Garbage Collection is not available on iOS, but has been for a long time on OS
X [edit: and as noted below, is actually being deprecated in favor of ARC].
Objective-c 2.0 came out in 2006. Blocks, at this point, are not really new
either. So, I think it's incorrect to say that Apple is 'adding' these things.

If a newcomer checked out the online documentation for contentStretch they
would find:

"Defines portions of the view as being stretchable. This behavior is typically
used to implement buttons and other resizable views with sophisticated layout
needs where redrawing the view every time would affect performance."
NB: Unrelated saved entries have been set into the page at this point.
import Summits.BirchSwinnertonDyer.BirchSwinnertonDyer.Theorems.KolyvaginRoadThreeSchneiderTamAtThreeHeightLogNumeratorDeepSeries
import Summits.BirchSwinnertonDyer.BirchSwinnertonDyer.Theorems.KolyvaginRoadThreeSchneiderTamAtThreeHeightLogNumeratorSecondOrderCore
import Summits.BirchSwinnertonDyer.BirchSwinnertonDyer.Theorems.ClassRecordThreeRegCertKernelO2Log
import HarnessLib

/-!
# Crux `SchneiderTamAtThree` (item 19154) — THE HEIGHT IS THE LOGARITHM OF THE NUMERATOR, DEEP POINTS,
# part 5: the uniformisation scale to SECOND order in the Tate parameter, `C⁻² = −(c₆/c₄)(1 + 744q) + O(3⁻¹q²)`

HONEST FRAMING (cell `bsd-stepL`, seat `bsd-stepL-tam3-p2` g2, WIDTH-LEVER second lane «closed-form Schneider
local factor at 3 … finite case table proved once»; `--supports stmt-BirchSwinnertonDyer-19154 --as helper`):
THEOREMS ONLY, unconditional, route-independent (no Theses import); 0 definitions, 0 named facts, 0 sorry;
nothing here proves the crux `SchneiderTamAtThree`, Schneider's conjecture or BSD. Input of the REFINED
deep-point law (part 6, precision `2k + min(2k, ν+1)` — the extra digit that kit j285773 observes on all
690 rows of lane A's table): the two `O(q)` terms of the height, from `C⁻²` (here) and from the sigma product
`Π = 1 − 4q(ch L − 1) + O(q²)` (lane A's `KernelCert.norm_tprod_tateSigmaSq_factor_sub_linear_le`), combine
into `−60·(c₆/c₄)·q·x⁻¹`, and `3 ∣ 60`.

* `norm_inv_scaleSq_sub_linear_le` — **`‖C⁻² − (−c₆/c₄)·(1 + 744q)‖₃ ≤ 3⁻¹‖q‖₃²`** for `W` globally
  minimal with multiplicative reduction at `3` and `‖q‖₃ < 1`: `C⁻² = −(c₆/c₄)·(1 + 240s₃(q))/(1 − 504s₅(q))`
  (`C² = c₆(E_q)c₄/(c₄(E_q)c₆)`, `c₄(E_q) = 1 + 240s₃`, `c₆(E_q) = −(1 − 504s₅)`), `s_k(q) = q + O(q²)`
  (lane A's `KernelCert.norm_tateS_sub_self_le`), `240 + 504 = 744`, and `3 ∣ 240, 504`.
* `norm_kappa_add_sub_linear_le` — consequently **`‖(C⁻² − b₂)/12 + (b₂b₄ − 18b₆)/c₄ + 62(c₆/c₄)q‖₃ ≤ ‖q‖₃²`**
  (part 1 §4 gave `≤ ‖q‖`): the `q`-linear digit of `κ`.
* `norm_padicLog_one_add_sub_le_sq` — `‖log₃(1+u) − u‖₃ ≤ ‖u‖₃²` for `‖u‖₃ ≤ 3⁻¹`.
* `norm_two_mul_coshOfSq_sub_one_sub_le` — `‖2(ch L − 1) − L‖₃ ≤ 3‖L‖₃²` for `‖L‖₃ ≤ 3⁻²`.

References: [SilvermanATAEC1994] V.3 (Tate curve, `E₄, E₆`); [SteinWuthrich2013] §4.2; [Iwasawa1972PadicL] §4.4;
tree: deep part 1, `…SecondOrderSeries`, lane A `ClassRecordThreeRegCertKernelO2Log` (`s_k(q) − q = O(q²)`).
-/

noncomputable section

open scoped Classical Nat
open Filter Topology IsUltrametricDist PowerSeries
open WeierstrassCurve Literature.NumberTheory.EllipticCurves
open Literature.NumberTheory.EllipticCurves.SteinWuthrich2013
open Literature.NumberTheory.EllipticCurves.TateCurve
open Literature.NumberTheory.EllipticCurves.Rank1Residual
open Summit.BirchSwinnertonDyer.Uniform.UI.O2

namespace Summit.BirchSwinnertonDyer.Rank1Residual.X11b.RegMult.HeightLogNumerator

/-! ### §11 The scale to second order in `q` -/

section Scale

variable {W : WeierstrassCurve ℚ}

/-- **`C⁻² = −(c₆/c₄)·(1 + 744q) + O(3⁻¹q²)`.** For `W/ℚ` globally minimal with multiplicative reduction at
`3` and `‖q‖₃ < 1`: `‖(uniformisationScaleSq W 3 q)⁻¹ − (−c₆/c₄)(1 + 744q)‖₃ ≤ 3⁻¹‖q‖₃²` (`c₄, c₆` of
`W/ℚ₃`). Proof: `C⁻² = −(c₆/c₄)(1 + 240s₃)/(1 − 504s₅)` and
`(1 + 240s₃) − (1 + 744q)(1 − 504s₅) = 240(s₃ − q) + 504(s₅ − q) + 744·504·q·s₅`, each of norm `≤ 3⁻¹‖q‖²`;
`‖1 − 504s₅‖ = 1`. [cite: SilvermanATAEC1994, Thm. V.3.1 (b)] -/
theorem norm_inv_scaleSq_sub_linear_le [W.IsElliptic] [W.IsGloballyMinimal] (hW : Mult W 3)
    {q : ℚ_[3]} (hq : ‖q‖ < 1) :
    ‖(uniformisationScaleSq W 3 q)⁻¹ -
        -((W.baseChange ℚ_[3]).c₆ / (W.baseChange ℚ_[3]).c₄) * (1 + 744 * q)‖ ≤ 3⁻¹ * ‖q‖ ^ 2 := by
  set V := W.baseChange ℚ_[3] with hVdef
  obtain ⟨hc4W, hc6W⟩ := norm_c₄_c₆_baseChange_eq_one (W := W) hW
  have h12 : (12 : ℚ_[3]) ≠ 0 := by norm_num
  have hq1 : ‖q‖ ≤ 1 := hq.le
  have hc4q : (tateCurve q).c₄ = 1 + 240 * tateS 3 q := by rw [tateCurve_c₄, tateE4_eq]
  have hc6q : (tateCurve q).c₆ = -(1 - 504 * tateS 5 q) := by rw [tateCurve_c₆ h12, tateE6]
  have hS3 : ‖tateS 3 q - q‖ ≤ ‖q‖ ^ 2 := KernelCert.norm_tateS_sub_self_le 3 hq
  have hS5 : ‖tateS 5 q - q‖ ≤ ‖q‖ ^ 2 := KernelCert.norm_tateS_sub_self_le 5 hq
  have hS5n : ‖tateS 5 q‖ ≤ ‖q‖ := norm_tateS_le hq1
  have h3n : ‖(3 : ℚ_[3])‖ = 1 / 3 := by
    rw [show (3 : ℚ_[3]) = ((3 : ℕ) : ℚ_[3]) by norm_cast, Padic.norm_p]; norm_num
  have h240 : ‖(240 : ℚ_[3])‖ ≤ 1 / 3 := by
    rw [show (240 : ℚ_[3]) = ((80 : ℤ) : ℚ_[3]) * 3 by norm_num, norm_mul, h3n]
    calc ‖((80 : ℤ) : ℚ_[3])‖ * (1 / 3) ≤ 1 * (1 / 3) := by gcongr; exact Padic.norm_int_le_one 80
      _ = 1 / 3 := one_mul _
  have h504 : ‖(504 : ℚ_[3])‖ ≤ 1 / 3 := by
    rw [show (504 : ℚ_[3]) = ((168 : ℤ) : ℚ_[3]) * 3 by norm_num, norm_mul, h3n]
    calc ‖((168 : ℤ) : ℚ_[3])‖ * (1 / 3) ≤ 1 * (1 / 3) := by gcongr; exact Padic.norm_int_le_one 168
      _ = 1 / 3 := one_mul _
  have h744 : ‖(744 : ℚ_[3])‖ ≤ 1 := by
    have h : ((744 : ℤ) : ℚ_[3]) = 744 := by norm_cast
    rw [← h]; exact Padic.norm_int_le_one 744
  have hc6q1 : ‖(tateCurve q).c₆‖ = 1 := norm_c₆_tateCurve_eq_one hq
  have hD1 : ‖1 - 504 * tateS 5 q‖ = 1 := by
    have e : 1 - 504 * tateS 5 q = -(tateCurve q).c₆ := by rw [hc6q, neg_neg]
    rw [e, norm_neg, hc6q1]
  have hD0 : 1 - 504 * tateS 5 q ≠ 0 := norm_pos_iff.mp (by rw [hD1]; exact one_pos)
  have hc4W0 : V.c₄ ≠ 0 := norm_pos_iff.mp (by rw [hc4W]; exact one_pos)
  have hc6W0 : V.c₆ ≠ 0 := norm_pos_iff.mp (by rw [hc6W]; exact one_pos)
  have hc4q0 : (tateCurve q).c₄ ≠ 0 := by
    intro h
    have h' : ‖1 + 240 * tateS 3 q‖ = 1 := by
      rw [show 1 + 240 * tateS 3 q = 240 * tateS 3 q + 1 by ring]
      refine norm_add_eq_max_of_norm_ne_norm ?_ |>.trans ?_
      · rw [norm_one]; refine ne_of_lt ?_
        calc ‖240 * tateS 3 q‖ = ‖(240 : ℚ_[3])‖ * ‖tateS 3 q‖ := norm_mul _ _
          _ ≤ (1 / 3) * ‖q‖ := by gcongr; exact norm_tateS_le hq1
          _ < 1 := by linarith
      · rw [norm_one]; refine max_eq_right ?_
        calc ‖240 * tateS 3 q‖ = ‖(240 : ℚ_[3])‖ * ‖tateS 3 q‖ := norm_mul _ _
          _ ≤ (1 / 3) * ‖q‖ := by gcongr; exact norm_tateS_le hq1
          _ ≤ 1 := by linarith
    rw [← hc4q, h, norm_zero] at h'
    exact zero_ne_one h'
  have hCdef : uniformisationScaleSq W 3 q = (tateCurve q).c₆ * V.c₄ / ((tateCurve q).c₄ * V.c₆) := rfl
  -- the exact rearrangement
  have e : (uniformisationScaleSq W 3 q)⁻¹ - -(V.c₆ / V.c₄) * (1 + 744 * q) =
      -(V.c₆ / V.c₄) * ((240 * (tateS 3 q - q) + 504 * (tateS 5 q - q) + 744 * 504 * (q * tateS 5 q)) /
        (1 - 504 * tateS 5 q)) := by
    rw [hCdef, inv_div, hc4q, hc6q]
    field_simp
    ring
  rw [e, norm_mul, norm_neg, norm_div, hc6W, hc4W, div_one, one_mul, norm_div, hD1, div_one]
  refine (norm_add_le_max _ _).trans (max_le ((norm_add_le_max _ _).trans (max_le ?_ ?_)) ?_)
  · rw [norm_mul]
    calc ‖(240 : ℚ_[3])‖ * ‖tateS 3 q - q‖ ≤ (1 / 3) * ‖q‖ ^ 2 := by gcongr
      _ = 3⁻¹ * ‖q‖ ^ 2 := by norm_num
  · rw [norm_mul]
    calc ‖(504 : ℚ_[3])‖ * ‖tateS 5 q - q‖ ≤ (1 / 3) * ‖q‖ ^ 2 := by gcongr
      _ = 3⁻¹ * ‖q‖ ^ 2 := by norm_num
  · rw [norm_mul, norm_mul, norm_mul]
    calc ‖(744 : ℚ_[3])‖ * ‖(504 : ℚ_[3])‖ * (‖q‖ * ‖tateS 5 q‖) ≤ 1 * (1 / 3) * (‖q‖ * ‖q‖) := by gcongr
      _ = 3⁻¹ * ‖q‖ ^ 2 := by ring

/-- **The `q`-linear digit of `κ`: `‖(C⁻² − b₂)/12 + (b₂b₄ − 18b₆)/c₄ + 62(c₆/c₄)q‖₃ ≤ ‖q‖₃²`** (refines
part 1 §4's `≤ ‖q‖`): with `C₀ = −c₆/c₄`, `(C₀ − b₂)/12 = (18b₆ − b₂b₄)/c₄` identically
(`c₆ = −b₂³ + 36b₂b₄ − 216b₆`, `c₄ = b₂² − 24b₄`), `(C⁻² − C₀)/12 = 62C₀q + O(3·3⁻¹q²)`.
[cite: SilvermanATAEC1994, Thm. V.3.1 (b)] -/
theorem norm_kappa_add_sub_linear_le [W.IsElliptic] [W.IsGloballyMinimal] (hW : Mult W 3) {q : ℚ_[3]}
    (hq : ‖q‖ < 1) :
    ‖((uniformisationScaleSq W 3 q)⁻¹ - (W.baseChange ℚ_[3]).b₂) / 12 +
        ((W.baseChange ℚ_[3]).b₂ * (W.baseChange ℚ_[3]).b₄ - 18 * (W.baseChange ℚ_[3]).b₆) /
          (W.baseChange ℚ_[3]).c₄ +
        62 * ((W.baseChange ℚ_[3]).c₆ / (W.baseChange ℚ_[3]).c₄) * q‖ ≤ ‖q‖ ^ 2 := by
  set V := W.baseChange ℚ_[3] with hVdef
  obtain ⟨hc4W, -⟩ := norm_c₄_c₆_baseChange_eq_one (W := W) hW
  have hc4W0 : V.c₄ ≠ 0 := norm_pos_iff.mp (by rw [hc4W]; exact one_pos)
  have h12i : ‖(12 : ℚ_[3])⁻¹‖ = 3 := by
    have h4n : ‖(4 : ℚ_[3])‖ = 1 := by
      simpa using Padic.norm_natCast_eq_one_iff.mpr (show Nat.Coprime 3 4 by decide)
    rw [show (12 : ℚ_[3]) = 4 * 3 by norm_num, mul_inv, norm_mul, norm_inv, norm_inv, h4n,
      show (3 : ℚ_[3]) = ((3 : ℕ) : ℚ_[3]) by norm_cast, Padic.norm_p]; norm_num
  have hc4b : V.c₄ = V.b₂ ^ 2 - 24 * V.b₄ := rfl
  have hc6b : V.c₆ = -V.b₂ ^ 3 + 36 * V.b₂ * V.b₄ - 216 * V.b₆ := rfl
  have h := norm_inv_scaleSq_sub_linear_le hW hq
  have e : ((uniformisationScaleSq W 3 q)⁻¹ - V.b₂) / 12 + (V.b₂ * V.b₄ - 18 * V.b₆) / V.c₄ +
      62 * (V.c₆ / V.c₄) * q =
      (12 : ℚ_[3])⁻¹ * ((uniformisationScaleSq W 3 q)⁻¹ - -(V.c₆ / V.c₄) * (1 + 744 * q)) := by
    field_simp
    rw [hc6b, hc4b]
    ring
  rw [e, norm_mul, h12i]
  calc 3 * _ ≤ 3 * (3⁻¹ * ‖q‖ ^ 2) := by gcongr
    _ = ‖q‖ ^ 2 := by ring

end Scale

/-! ### §12 Two small expansions -/

/-- `‖log₃(1 + u) − u‖₃ ≤ ‖u‖₃²` for `‖u‖₃ ≤ 3⁻¹` (`log(1+u) = u − u²/2 + O(3‖u‖³)`, `‖½‖₃ = 1`,
`3‖u‖ ≤ 1`). [cite: Iwasawa1972PadicL, §4.4] -/
theorem norm_padicLog_one_add_sub_le_sq {u : ℚ_[3]} (hu : ‖u‖ ≤ 1 / 3) :
    ‖padicLog 3 (1 + u) - u‖ ≤ ‖u‖ ^ 2 := by
  have h := norm_padicLog_one_add_sub_sub_le hu
  have h2n : ‖(2 : ℚ_[3])‖ = 1 := by
    simpa using Padic.norm_natCast_eq_one_iff.mpr (show Nat.Coprime 3 2 by decide)
  have e : padicLog 3 (1 + u) - u = (padicLog 3 (1 + u) - (u - u ^ 2 / 2)) - u ^ 2 / 2 := by ring
  rw [e]
  refine (norm_sub_le_max₃ _ _).trans (max_le (h.trans ?_) ?_)
  · calc 3 * ‖u‖ ^ 3 = (3 * ‖u‖) * ‖u‖ ^ 2 := by ring
      _ ≤ 1 * ‖u‖ ^ 2 := by gcongr; linarith
      _ = ‖u‖ ^ 2 := one_mul _
  · rw [norm_div, h2n, div_one, norm_pow]

/-- `‖2(ch L − 1) − L‖₃ ≤ 3‖L‖₃²` for `‖L‖₃ ≤ 3⁻²` (`2(ch L − 1) = L + L²/12 + L³/360 + O(9L⁴)`,
`‖1/12‖₃ = 3`). [cite: Iwasawa1972PadicL, §4.4] -/
theorem norm_two_mul_coshOfSq_sub_one_sub_le {L : ℚ_[3]} (hL : ‖L‖ ≤ 1 / 9) :
    ‖2 * (coshOfSq L - 1) - L‖ ≤ 3 * ‖L‖ ^ 2 := by
  obtain ⟨h2n, h4n, h3n, h3i, h9i, h12i, h360i, -, -, -⟩ := padic_three_constants
  have hD := norm_two_mul_coshOfSq_sub_cubic_le hL
  have e : 2 * (coshOfSq L - 1) - L =
      (2 * (coshOfSq L - 1) - L - L ^ 2 / 12 - L ^ 3 / 360) + L ^ 2 / 12 + L ^ 3 / 360 := by ring
  rw [e]
  have hL1 : ‖L‖ ≤ 1 := hL.trans (by norm_num)
  refine (norm_add_le_max _ _).trans (max_le ((norm_add_le_max _ _).trans (max_le (hD.trans ?_) ?_)) ?_)
  · calc 9 * ‖L‖ ^ 4 = (9 * ‖L‖ ^ 2) * ‖L‖ ^ 2 := by ring
      _ ≤ (9 * (1 / 9) ^ 2) * ‖L‖ ^ 2 := by gcongr
      _ ≤ 3 * ‖L‖ ^ 2 := by nlinarith [sq_nonneg ‖L‖]
  · rw [div_eq_mul_inv, norm_mul, h12i, norm_pow, mul_comm]
  · rw [div_eq_mul_inv, norm_mul, h360i, norm_pow]
    calc ‖L‖ ^ 3 * 9 = (9 * ‖L‖) * ‖L‖ ^ 2 := by ring
      _ ≤ (9 * (1 / 9)) * ‖L‖ ^ 2 := by gcongr
      _ ≤ 3 * ‖L‖ ^ 2 := by nlinarith [sq_nonneg ‖L‖]

end Summit.BirchSwinnertonDyer.Rank1Residual.X11b.RegMult.HeightLogNumerator

end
There's also a lot of good arguments as to why dot syntax is often NOT what
you want to do.

For instance, a someCALayer.frame will give you the frame of that layer based
on its anchor point, position and bounds. However, you can't do myLayer.frame
= someRect [edit: as pointed out below, you can do this -- but the results may
not be what you expect].

The introduction of the 'simpler' dot syntax, in that example actually makes
things harder for a new programmer.

So, I don't agree that syntax is why Objective-C is hard. Intimidating because
of syntax, perhaps. But, once someone begins coding (IMHO) it can be one of
the easiest languages.

My school taught Pascal in the intro to comp sci class. I found it incredibly
difficult (well, maybe dull is a better word). I then self-taught myself
actionScript (late 1990's). I then self-taught myself Objective-C, and I have
to say it really just took a Big Nerd Ranch guide and I was off and running.
It takes years to become fluent, but I really think that when someone grasps
the basics of Objective-C, over time it is one of the most intuitive
languages.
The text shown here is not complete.